Dataset extract:
import Literature.Topology.PlanarFoliations.FrontierLeaves
import HarnessLib

/-!
# Reversing the tangential orientation: α-limit sets

Topic: Topology / PlanarFoliations, sequel to `BiOrient.lean`, `LeafOrder.lean`,
`OmegaLimit.lean`, `FrontierLeaves.lean`. The forward half-leaves, ω-limit sets and the
monotonicity / Poincaré–Bendixson theorems of the preceding files refer to the linear order
`leafLT hbi` of an open leaf determined by a bi-orientation `hbi`. Reversing the leaf
coordinate of every flow box (`flipChart`) gives the **flipped foliation** `F.flip`: the same
plaques, leaves, leaf topology and transverse orientation, again bi-oriented, whose leaf order
is the **reverse** order (`leafLT_flip_iff`). Every ω-statement therefore has an α-version,
obtained by applying it to `F.flip`; we record the dictionary and the α-versions of the main
theorems.

* `Foliation.flip` (**definition**); `samePlaque_flip_iff`, `leaf_flip`, `leafTopology_flip`,
  `isTransverselyOriented_flip`, `isBiOriented_flip` (**proved**).
* `leafSpaceFlip : F.LeafSpace ≃ₜ F.flip.LeafSpace`, `Leaf.toFlip : F.Leaf x ≃ₜ F.flip.Leaf x`
  (**definitions**, the identity maps).
* `leafLT_flip_iff` (**proved**): `toFlip p < toFlip q ↔ q < p` — locally the flipped flow box
  reads the order (`leafArc_lt_iff`), globally the two rays from `p` are the two halves of the
  punctured leaf (connectedness).
* `bwd`, `alphaSet` (**definitions**): backward half-leaves and the α-limit set, equal to the
  forward half-leaves and the ω-limit set of `F.flip` (`fwd_flip`, `omegaSet_flip`).
* α-versions (**proved**): `not_mem_alphaSet_self`, `alphaSet_vert_subsingleton`,
  `not_mem_alphaSet_of_mem_alphaSet`, `not_mem_alphaSet_of_subset_closure`, and the mixed
  statements `not_mem_alphaSet_of_mem_omegaSet`, `not_mem_omegaSet_of_mem_alphaSet` (an ω-limit
  leaf does not α-accumulate in the domain and vice versa); `alphaSet_flip` (α of the flip is ω).

All statements are [folklore].
-/

noncomputable section

open Set Filter Function
open _root_.Topology
open Literature.Topology.FourManifolds Literature.Topology.FourManifolds.Foliation
  Literature.Topology.FourManifolds.OneManifold Literature.Topology.PlaneTopology

namespace Literature.Topology.PlanarFoliations

variable {X : Type*} [TopologicalSpace X]

/-! ## Flipped boxes -/

/-- Flipping twice gives the box back. [folklore] -/
@[simp] theorem flipChart_flipChart (e : OpenPartialHomeomorph X (ℝ × ℝ)) : flipChart (flipChart e) = e := by
  ext y <;> simp [flipChart]

/-- The plaques of the flipped box are those of the box. [folklore] -/
@[simp] theorem plaque_flipChart (e : OpenPartialHomeomorph X (ℝ × ℝ)) (t : ℝ) : plaque (flipChart e) t = plaque e t := by
  ext y
  exact Iff.rfl

end Literature.Topology.PlanarFoliations

/-! ## The flipped foliation -/

namespace Literature.Topology.FourManifolds.Foliation

open Literature.Topology.PlanarFoliations

variable {X : Type*} [TopologicalSpace X]

/-- Two foliations with the same atlas are equal. [folklore] -/
theorem ext_atlas {B : Type*} [TopologicalSpace B] {F G : Foliation B X} (h : F.atlas = G.atlas) : F = G := by
  cases F
  cases G
  cases h
  rfl

variable (F : Foliation ℝ X)

/-- **The flipped foliation**: every flow box with its leaf coordinate reversed. [folklore] -/
def flip : Foliation ℝ X where
  atlas := flipChart '' F.atlas
  target_eq := by
    rintro _ ⟨e, he, rfl⟩
    exact flipChart_target (F.target_eq e he)
  exists_mem_source x := by
    obtain ⟨e, he, hx⟩ := F.exists_mem_source x
    exact ⟨flipChart e, mem_image_of_mem _ he, hx⟩
  locally_plaque := by
    rintro _ ⟨e, he, rfl⟩ _ ⟨e', he', rfl⟩ x hx
    exact F.locally_plaque e he e' he' x hx

variable {F}

/-- The boxes of the flipped foliation. [folklore] -/
theorem mem_flip_atlas_iff {d : OpenPartialHomeomorph X (ℝ × ℝ)} : d ∈ F.flip.atlas ↔ ∃ e ∈ F.atlas, flipChart e = d :=
  Iff.rfl

/-- The flip of a box of the atlas is a box of the flipped atlas. [folklore] -/
theorem flipChart_mem_flip {e : OpenPartialHomeomorph X (ℝ × ℝ)} (he : e ∈ F.atlas) : flipChart e ∈ F.flip.atlas :=
  mem_image_of_mem _ he

/-- A box of the flipped atlas is the flip of a box of the atlas. [folklore] -/
theorem flipChart_mem_of_mem_flip {d : OpenPartialHomeomorph X (ℝ × ℝ)} (hd : d ∈ F.flip.atlas) : flipChart d ∈ F.atlas := by
  obtain ⟨e, he, rfl⟩ := hd
  rwa [flipChart_flipChart]

/-- Flipping twice gives the foliation back. [folklore] -/
@[simp] theorem flip_flip : F.flip.flip = F :=
  ext_atlas (by
    show flipChart '' (flipChart '' F.atlas) = F.atlas
    rw [image_image]
    simp)

/-- **The flipped foliation has the same plaque relation.** [folklore] -/
theorem samePlaque_flip_iff {x y : X} : F.flip.SamePlaque x y ↔ F.SamePlaque x y := by
  constructor
  · rintro ⟨_, ⟨e, he, rfl⟩, hx, hy, h⟩
    exact ⟨e, he, hx, hy, h⟩
  · rintro ⟨e, he, hx, hy, h⟩
    exact ⟨flipChart e, mem_image_of_mem _ he, hx, hy, h⟩

/-- **The flipped foliation has the same leaves.** [folklore] -/
@[simp] theorem leaf_flip (x : X) : F.flip.leaf x = F.leaf x := by
  ext y
  rw [Foliation.mem_leaf_iff, Foliation.mem_leaf_iff]
  have h : F.flip.SamePlaque = F.SamePlaque := by
    funext a b
    exact propext samePlaque_flip_iff
  rw [h]

/-- **The flipped foliation has the same leaf topology** (the plaque maps of the flipped boxes
are those of the boxes composed with the reflection of the line). [folklore] -/
theorem leafTopology_flip : F.flip.leafTopology = F.leafTopology := by
  have hpm : ∀ (e : OpenPartialHomeomorph X (ℝ × ℝ)) (t : ℝ),
      plaqueMap (flipChart e) t = plaqueMap e t ∘ (Homeomorph.neg ℝ) := fun e t ↦ by
    funext b
    rfl
  show (⨆ e ∈ F.flip.atlas, ⨆ t : ℝ, TopologicalSpace.coinduced (plaqueMap e t) inferInstance) =
    ⨆ e ∈ F.atlas, ⨆ t : ℝ, TopologicalSpace.coinduced (plaqueMap e t) inferInstance
  rw [show F.flip.atlas = flipChart '' F.atlas from rfl, iSup_image]
  refine iSup_congr fun e ↦ iSup_congr fun _ ↦ iSup_congr fun t ↦ ?_
  rw [hpm, ← coinduced_compose, (Homeomorph.neg ℝ).coinduced_eq]

/-- **The flipped foliation is transversely oriented** when `F` is. [folklore] -/
theorem isTransverselyOriented_flip (ho : F.IsTransverselyOriented) : F.flip.IsTransverselyOriented := by
  rintro _ ⟨e, he, rfl⟩ _ ⟨e', he', rfl⟩ x hx
  exact ho e he e' he' x hx

/-- **The flipped foliation is bi-oriented** when `F` is. [folklore] -/
theorem isBiOriented_flip (hbi : IsBiOriented F) : IsBiOriented F.flip := by
  rintro _ ⟨e, he, rfl⟩ _ ⟨e', he', rfl⟩ x hx
  obtain ⟨U, hU, h⟩ := hbi e he e' he' x hx
  refine ⟨U, hU, fun y hy z hz hyz hlt ↦ ?_⟩
  simp only [flipChart_apply, neg_lt_neg_iff] at hyz hlt ⊢
  exact h z hz y hy hyz.symm hlt

/-! ## The leaf spaces and leaves of `F` and `F.flip` -/

/-- **The identity `M^δ_F ≃ M^δ_{F.flip}`** is a homeomorphism. [folklore] -/
def leafSpaceFlip : F.LeafSpace ≃ₜ F.flip.LeafSpace where
  toEquiv := (toLeafSpace (F := F)).symm.trans (toLeafSpace (F := F.flip))
  continuous_toFun := by
    have key : @Continuous X X F.leafTopology F.flip.leafTopology id := by
      rw [leafTopology_flip]
      exact @continuous_id X F.leafTopology
    exact key
  continuous_invFun := by
    have key : @Continuous X X F.flip.leafTopology F.leafTopology id := by
      rw [leafTopology_flip]
      exact @continuous_id X F.leafTopology
    exact key

/-- The identity of leaf spaces on points. [folklore] -/
@[simp] theorem ofLeafSpace_leafSpaceFlip (p : F.LeafSpace) :
    ofLeafSpace (leafSpaceFlip p : F.flip.LeafSpace) = ofLeafSpace p := rfl

/-- The identity of leaf spaces on points. [folklore] -/
@[simp] theorem ofLeafSpace_leafSpaceFlip_symm (p : F.flip.LeafSpace) :
    ofLeafSpace ((leafSpaceFlip (F := F)).symm p) = ofLeafSpace p := rfl

/-- The identity of leaf spaces on points. [folklore] -/
@[simp] theorem leafSpaceFlip_toLeafSpace (y : X) :
    leafSpaceFlip (toLeafSpace y : F.LeafSpace) = (toLeafSpace y : F.flip.LeafSpace) := rfl

/-- **The identity `F.Leaf x ≃ F.flip.Leaf x`** is a homeomorphism. [folklore] -/
def Leaf.toFlip (x : X) : F.Leaf x ≃ₜ F.flip.Leaf x :=
  (leafSpaceFlip (F := F)).subtype fun p ↦ by
    show ofLeafSpace p ∈ F.leaf x ↔ ofLeafSpace (leafSpaceFlip p : F.flip.LeafSpace) ∈ F.flip.leaf x
    rw [leaf_flip]
    rfl

/-- The identity of leaves on points. [folklore] -/
@[simp] theorem ofLeafSpace_toFlip {x : X} (p : F.Leaf x) :
    ofLeafSpace ((Leaf.toFlip x p : F.flip.Leaf x) : F.flip.LeafSpace) = ofLeafSpace (p : F.LeafSpace) := rfl

/-- The identity of leaves on points. [folklore] -/
@[simp] theorem ofLeafSpace_toFlip_symm {x : X} (p : F.flip.Leaf x) :
    ofLeafSpace (((Leaf.toFlip x).symm p : F.Leaf x) : F.LeafSpace) = ofLeafSpace (p : F.flip.LeafSpace) := rfl

/-- Open leaves stay open. [folklore] -/
instance instNoncompactSpaceLeafFlip {x : X} [NoncompactSpace (F.Leaf x)] : NoncompactSpace (F.flip.Leaf x) :=
  (Leaf.toFlip (F := F) x).isClosedEmbedding.noncompactSpace

end Literature.Topology.FourManifolds.Foliation

/-! ## The flipped leaf order is the reverse order -/

namespace Literature.Topology.PlanarFoliations

variable {X : Type*} [TopologicalSpace X] [T2Space X] [SecondCountableTopology X] {F : Foliation ℝ X} {x : X}
variable [NoncompactSpace (F.Leaf x)] {hbi : IsBiOriented F}
variable {e : OpenPartialHomeomorph X (ℝ × ℝ)} {u₀ : ℝ} {ι : X → ℂ}

/-- Forward rays are preconnected. [folklore] -/
theorem isPreconnected_setOf_leafLT_right (r : F.Leaf x) : IsPreconnected {s | leafLT hbi r s} := by
  refine isPreconnected_of_forall_pair fun a ha b hb ↦ ?_
  rcases leafLT_trichotomy (hbi := hbi) a b with h | rfl | h
  · refine ⟨leafIcc hbi a b, fun s hs ↦ ?_, left_mem_leafIcc (leafLT_asymm h), right_mem_leafIcc (leafLT_asymm h),
      isPreconnected_leafIcc a b⟩
    rcases not_leafLT_iff.1 hs.1 with h' | rfl
    · exact leafLT_trans ha h'
    · exact ha
  · exact ⟨{a}, by simpa using ha, rfl, rfl, isPreconnected_singleton⟩
  · refine ⟨leafIcc hbi b a, fun s hs ↦ ?_, right_mem_leafIcc (leafLT_asymm h), left_mem_leafIcc (leafLT_asymm h),
      isPreconnected_leafIcc b a⟩
    rcases not_leafLT_iff.1 hs.1 with h' | rfl
    · exact leafLT_trans hb h'
    · exact hb

/-- Backward rays are preconnected. [folklore] -/
theorem isPreconnected_setOf_leafLT_left (r : F.Leaf x) : IsPreconnected {s | leafLT hbi s r} := by
  refine isPreconnected_of_forall_pair fun a ha b hb ↦ ?_
  rcases leafLT_trichotomy (hbi := hbi) a b with h | rfl | h
  · refine ⟨leafIcc hbi a b, fun s hs ↦ ?_, left_mem_leafIcc (leafLT_asymm h), right_mem_leafIcc (leafLT_asymm h),
      isPreconnected_leafIcc a b⟩
    rcases not_leafLT_iff.1 hs.2 with h' | rfl
    · exact leafLT_trans h' hb
    · exact hb
  · exact ⟨{a}, by simpa using ha, rfl, rfl, isPreconnected_singleton⟩
  · refine ⟨leafIcc hbi b a, fun s hs ↦ ?_, right_mem_leafIcc (leafLT_asymm h), left_mem_leafIcc (leafLT_asymm h),
      isPreconnected_leafIcc b a⟩
    rcases not_leafLT_iff.1 hs.2 with h' | rfl
    · exact leafLT_trans h' ha
    · exact ha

What you are asked to do: Would you please copy every line from the listing above that contains the word "FrontierLeaves"?

Answer section:
import Literature.Topology.PlanarFoliations.FrontierLeaves
`OmegaLimit.lean`, `FrontierLeaves.lean`. The forward half-leaves, ω-limit sets and the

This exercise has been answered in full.